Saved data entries
==================================================

import Summits.Ventures.LatticeQCDFlow.TrivializingMaps.FlowAutocorrelationFloorAnyGroup
import Summits.Ventures.LatticeQCDFlow.Scaling.FlowReachLaw

/-!
HONEST FRAMING: exact (Metropolis-corrected) sampling algorithms for lattice gauge theory; figures
of merit are autocorrelation/cost numbers at stated couplings and volumes; no continuum-physics
claim.

# FlowAutocorrelationReach — THE AUTOCORRELATION FLOOR OF AN EXACT FLOW SAMPLER ANCHORED AT COUPLING `a`
# AND RUN AT COUPLING `b`, AND THE `SU(n)` FORM WITH POLYNOMIAL CONSTANTS: `ρ_g(n) ≥ (1 − B²·C·Gaussian/E_b[g²])ⁿ`
# (lean-2 GEN-12, ours)

Venture-side (OURS).  Cell `lqcd-flow` (pub-lqcd), unit `pub-lqcd-lean-2-g12`, 2026-08-23.  Two dockings of
`TrivializingMaps/FlowAutocorrelationFloorAnyGroup.wilson_flow_autocorr_ge_pow` (every bounded observable of
the exact flow sampler of `μ_b` has `ρ_g(n+1) ≥ (max 0 (1 − B²·acc/E_b[g²]))^{n+1}`):

* **`wilson_flow_autocorr_ge_pow_reach`** — GEN-11's REACH LAW (`Scaling/FlowReachLaw.wilson_flowReach_le_allCouplings`:
  a model density `0 < q ≤ C·p_a` anchored at the Wilson density of coupling `a` is accepted at coupling `b`
  with `acc ≤ C·exp(−e^{−Bc}⌊L/2⌋^d v_ρ (b−a)²/4)`, `−B ≤ a ≤ b ≤ B`, unitary `ρ`, `d ≥ 2`, `L ≥ 2`) ⇒
  `ρ_g(n+1) ≥ (max 0 (1 − B_g²·C·exp(−e^{−B·2NK(1+4K)}⌊L/2⌋^d·Var_Haar(Re tr ρ)·(b−a)²/4)/E_b[g²]))^{n+1}`:
  a sampler trained at (or anchored to) coupling `a` decorrelates at coupling `b` only if
  `(b − a) = O(√(log C/volume))`;
* **`wilson_flow_autocorr_ge_pow_sun`** — `SU(n)`, `n ≥ 2`, `d ≥ 2`, model density `0 < q ≤ C` over `D[U]`:
  one `c = c(n,d) > 0` with `ρ_g(m+1) ≥ (max 0 (1 − B_g²·C·exp(−c·#plaq·β²/(4(1+β²)))/E_β[g²]))^{m+1}` for
  every `L ≥ 2`, `β ≥ 0` (GEN-11's `wilson_flowAcc_le_sun`, item 129's polynomial floor).

Reading (no numerics implied): POLYNOMIAL-in-`β`, EXTENSIVE-in-volume exponents — at fixed `β > 0` every
bounded observable of the exact `SU(n)` flow sampler with a `C`-bounded model density keeps autocorrelation
`≥ (1 − B²C e^{−c#plaq β²/(4(1+β²))}/E_β[g²])ⁿ`.  NOT CLAIMED: architecture / training statements; `τ_int`
summability; unbounded observables; the continuum.  Literature grade: KNOWN MECHANISM, NEW TYPING.
-/

noncomputable section

open MeasureTheory ProbabilityTheory Real Set Filter
open Literature.MathematicalPhysics.QuantumFieldTheory
open Literature.MathematicalPhysics.QuantumFieldTheory.Luscher2010
open Summit.Ventures.LatticeQCDFlow.Exactness
open Summit.Ventures.LatticeQCDFlow.Scaling

namespace Summit.Ventures.LatticeQCDFlow.TrivializingMaps

section Reach

variable {d L N : ℕ} [NeZero L] {G : Type*} [Group G] [TopologicalSpace G] [IsTopologicalGroup G]
  [CompactSpace G] [MeasurableSpace G] [BorelSpace G] [SecondCountableTopology G]
  (ρ : G →* Matrix (Fin N) (Fin N) ℂ)

/-- **AUTOCORRELATION FLOOR WITH REACH** (unitary `ρ`, `d ≥ 2`, `L ≥ 2`, `−B ≤ a ≤ b ≤ B`, model density
`0 < q ≤ C·p_a` over `D[U]` with `∫ q dD[U] = 1`): for every bounded measurable `g` (`|g| ≤ B_g`) with
`E_{μ_b}[g²] > 0` and every `n`, the exact flow sampler of `μ_b` has
`(max 0 (1 − B_g²·C·exp(−e^{−B·2NK(1+4K)}⌊L/2⌋^d·Var_Haar(Re tr ρ)·(b−a)²/4)/E_{μ_b}[g²]))^{n+1} ≤ ρ_g(n+1)`.
[ours] -/
theorem wilson_flow_autocorr_ge_pow_reach (hd : 2 ≤ d) (hL : 2 ≤ L) (hρ : Continuous ρ)
    (hρu : ∀ g, ρ g ∈ Matrix.unitaryGroup (Fin N) ℂ) {a b B : ℝ} (ha : -B ≤ a) (hab : a ≤ b) (hb : b ≤ B)
    {q : GaugeConfig d L G → ℝ} (hqm : Measurable q) (hq0 : ∀ U, 0 < q U) {C : ℝ}
    (hqC : ∀ U, q U ≤ C * (exp (a * (-wilsonAction ρ U)) /
      mgf (fun U => -wilsonAction ρ U) (trivialMeasure G d L) a))
    (hq1 : ∫ U, q U ∂(trivialMeasure G d L) = 1)
    {g : GaugeConfig d L G → ℝ} (hgm : Measurable g) {Bg : ℝ} (hgb : ∀ U, |g U| ≤ Bg)
    (hpos : 0 < ∫ U, g U ^ 2 ∂(wilsonMeasure (d := d) (L := L) ρ b)) (n : ℕ) :
    (max 0 (1 - Bg ^ 2 * (C * exp (-(Real.exp (-(B * (2 * N * ((d + 1) * d ^ 2 : ℕ) *
        (1 + 4 * ((d + 1) * d ^ 2 : ℕ))))) * ((L / 2) ^ d : ℕ) *
        variance (fun g => (ρ g).trace.re) (haarProbability G) * (b - a) ^ 2 / 4))) /
        ∫ U, g U ^ 2 ∂(wilsonMeasure (d := d) (L := L) ρ b))) ^ (n + 1) ≤
      (∫ U, g U * ((imhOp (trivialMeasure G d L)
          (fun U => exp (b * (-wilsonAction ρ U)) / mgf (fun U => -wilsonAction ρ U) (trivialMeasure G d L) b)
          q)^[n + 1] g) U ∂(wilsonMeasure (d := d) (L := L) ρ b)) /
        ∫ U, g U ^ 2 ∂(wilsonMeasure (d := d) (L := L) ρ b) := by
  have hacc := wilson_flowReach_le_allCouplings (d := d) (L := L) ρ hd hL hρ hρu ha hab hb hqm
    (fun U => (hq0 U).le) hqC
  refine le_trans ?_ (wilson_flow_autocorr_ge_pow ρ hρ b hqm hq0 hq1 hgm hgb hpos n)
  refine pow_le_pow_left₀ (le_max_left _ _) (max_le_max le_rfl ?_) (n + 1)
  exact sub_le_sub_left (div_le_div_of_nonneg_right (mul_le_mul_of_nonneg_left hacc (sq_nonneg Bg))
    hpos.le) 1

end Reach

/-! ## `SU(n)`: polynomial constants -/

section SUN

variable {d n : ℕ}

/-- **`SU(n)` AUTOCORRELATION FLOOR WITH POLYNOMIAL CONSTANTS** (`n ≥ 2`, `d ≥ 2`): there is
`c = c(n,d) > 0` such that for every `L ≥ 2`, every `β ≥ 0`, every measurable model density `0 < q ≤ C`
over `D[U]` with `∫ q dD[U] = 1`, every bounded measurable observable `g` (`|g| ≤ B`) with `E_{μ_β}[g²] > 0`
and every `m`:
`(max 0 (1 − B²·C·exp(−c·#plaq·β²/(4(1+β²)))/E_{μ_β}[g²]))^{m+1} ≤ ρ_g(m+1)`. [ours] -/
theorem wilson_flow_autocorr_ge_pow_sun (hn : 2 ≤ n) (hd : 2 ≤ d) :
    ∃ c : ℝ, 0 < c ∧ ∀ (L : ℕ) [NeZero L], 2 ≤ L → ∀ β : ℝ, 0 ≤ β →
      ∀ (q : GaugeConfig d L (Matrix.specialUnitaryGroup (Fin n) ℂ) → ℝ), Measurable q →
        (∀ U, 0 < q U) → ∀ C : ℝ, (∀ U, q U ≤ C) →
        ∫ U, q U ∂(trivialMeasure (Matrix.specialUnitaryGroup (Fin n) ℂ) d L) = 1 →
        ∀ (g : GaugeConfig d L (Matrix.specialUnitaryGroup (Fin n) ℂ) → ℝ), Measurable g →
          ∀ B : ℝ, (∀ U, |g U| ≤ B) →
          0 < ∫ U, g U ^ 2 ∂(wilsonMeasure (d := d) (L := L) (StrongCoupling.defRep n) β) →
          ∀ m : ℕ,
            (max 0 (1 - B ^ 2 * (C * exp (-(c * Fintype.card (Plaquette d L) * β ^ 2 / (4 * (1 + β ^ 2))))) /
                ∫ U, g U ^ 2 ∂(wilsonMeasure (d := d) (L := L) (StrongCoupling.defRep n) β))) ^ (m + 1) ≤
              (∫ U, g U * ((imhOp (trivialMeasure (Matrix.specialUnitaryGroup (Fin n) ℂ) d L)
                  (fun U => exp (β * (-wilsonAction (StrongCoupling.defRep n) U)) /
                    mgf (fun U => -wilsonAction (StrongCoupling.defRep n) U)
                      (trivialMeasure (Matrix.specialUnitaryGroup (Fin n) ℂ) d L) β)
                  q)^[m + 1] g) U ∂(wilsonMeasure (d := d) (L := L) (StrongCoupling.defRep n) β)) /
                ∫ U, g U ^ 2 ∂(wilsonMeasure (d := d) (L := L) (StrongCoupling.defRep n) β) := by
  obtain ⟨c, hc, h⟩ := wilson_flowAcc_le_sun (d := d) (n := n) hn hd
  refine ⟨c, hc, fun L _ hL β hβ q hqm hq0 C hqC hq1 g hgm B hgb hpos m => ?_⟩
  have hρ : Continuous (StrongCoupling.defRep n) := continuous_subtype_val
  have hacc := h L hL β hβ q hqm C (fun U => (hq0 U).le) hqC
  refine le_trans ?_ (wilson_flow_autocorr_ge_pow (StrongCoupling.defRep n) hρ β hqm hq0 hq1 hgm hgb hpos m)
  refine pow_le_pow_left₀ (le_max_left _ _) (max_le_max le_rfl ?_) (m + 1)
  exact sub_le_sub_left (div_le_div_of_nonneg_right (mul_le_mul_of_nonneg_left hacc (sq_nonneg B))
    hpos.le) 1

end SUN

end Summit.Ventures.LatticeQCDFlow.TrivializingMaps

end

==================================================

▸ TASK GOAL
Nothing should be returned except the lines from the one containing "mgf (fun U => -wilsonAction (StrongCoupling.defRep" through the last line of the data, each restated word for word.

▸ EXERCISE SOLUTION
                    mgf (fun U => -wilsonAction (StrongCoupling.defRep n) U)
                      (trivialMeasure (Matrix.specialUnitaryGroup (Fin n) ℂ) d L) β)
                  q)^[m + 1] g) U ∂(wilsonMeasure (d := d) (L := L) (StrongCoupling.defRep n) β)) /
                ∫ U, g U ^ 2 ∂(wilsonMeasure (d := d) (L := L) (StrongCoupling.defRep n) β) := by
  obtain ⟨c, hc, h⟩ := wilson_flowAcc_le_sun (d := d) (n := n) hn hd
  refine ⟨c, hc, fun L _ hL β hβ q hqm hq0 C hqC hq1 g hgm B hgb hpos m => ?_⟩
  have hρ : Continuous (StrongCoupling.defRep n) := continuous_subtype_val
  have hacc := h L hL β hβ q hqm C (fun U => (hq0 U).le) hqC
  refine le_trans ?_ (wilson_flow_autocorr_ge_pow (StrongCoupling.defRep n) hρ β hqm hq0 hq1 hgm hgb hpos m)
  refine pow_le_pow_left₀ (le_max_left _ _) (max_le_max le_rfl ?_) (m + 1)
  exact sub_le_sub_left (div_le_div_of_nonneg_right (mul_le_mul_of_nonneg_left hacc (sq_nonneg B))
    hpos.le) 1

end SUN

end Summit.Ventures.LatticeQCDFlow.TrivializingMaps

end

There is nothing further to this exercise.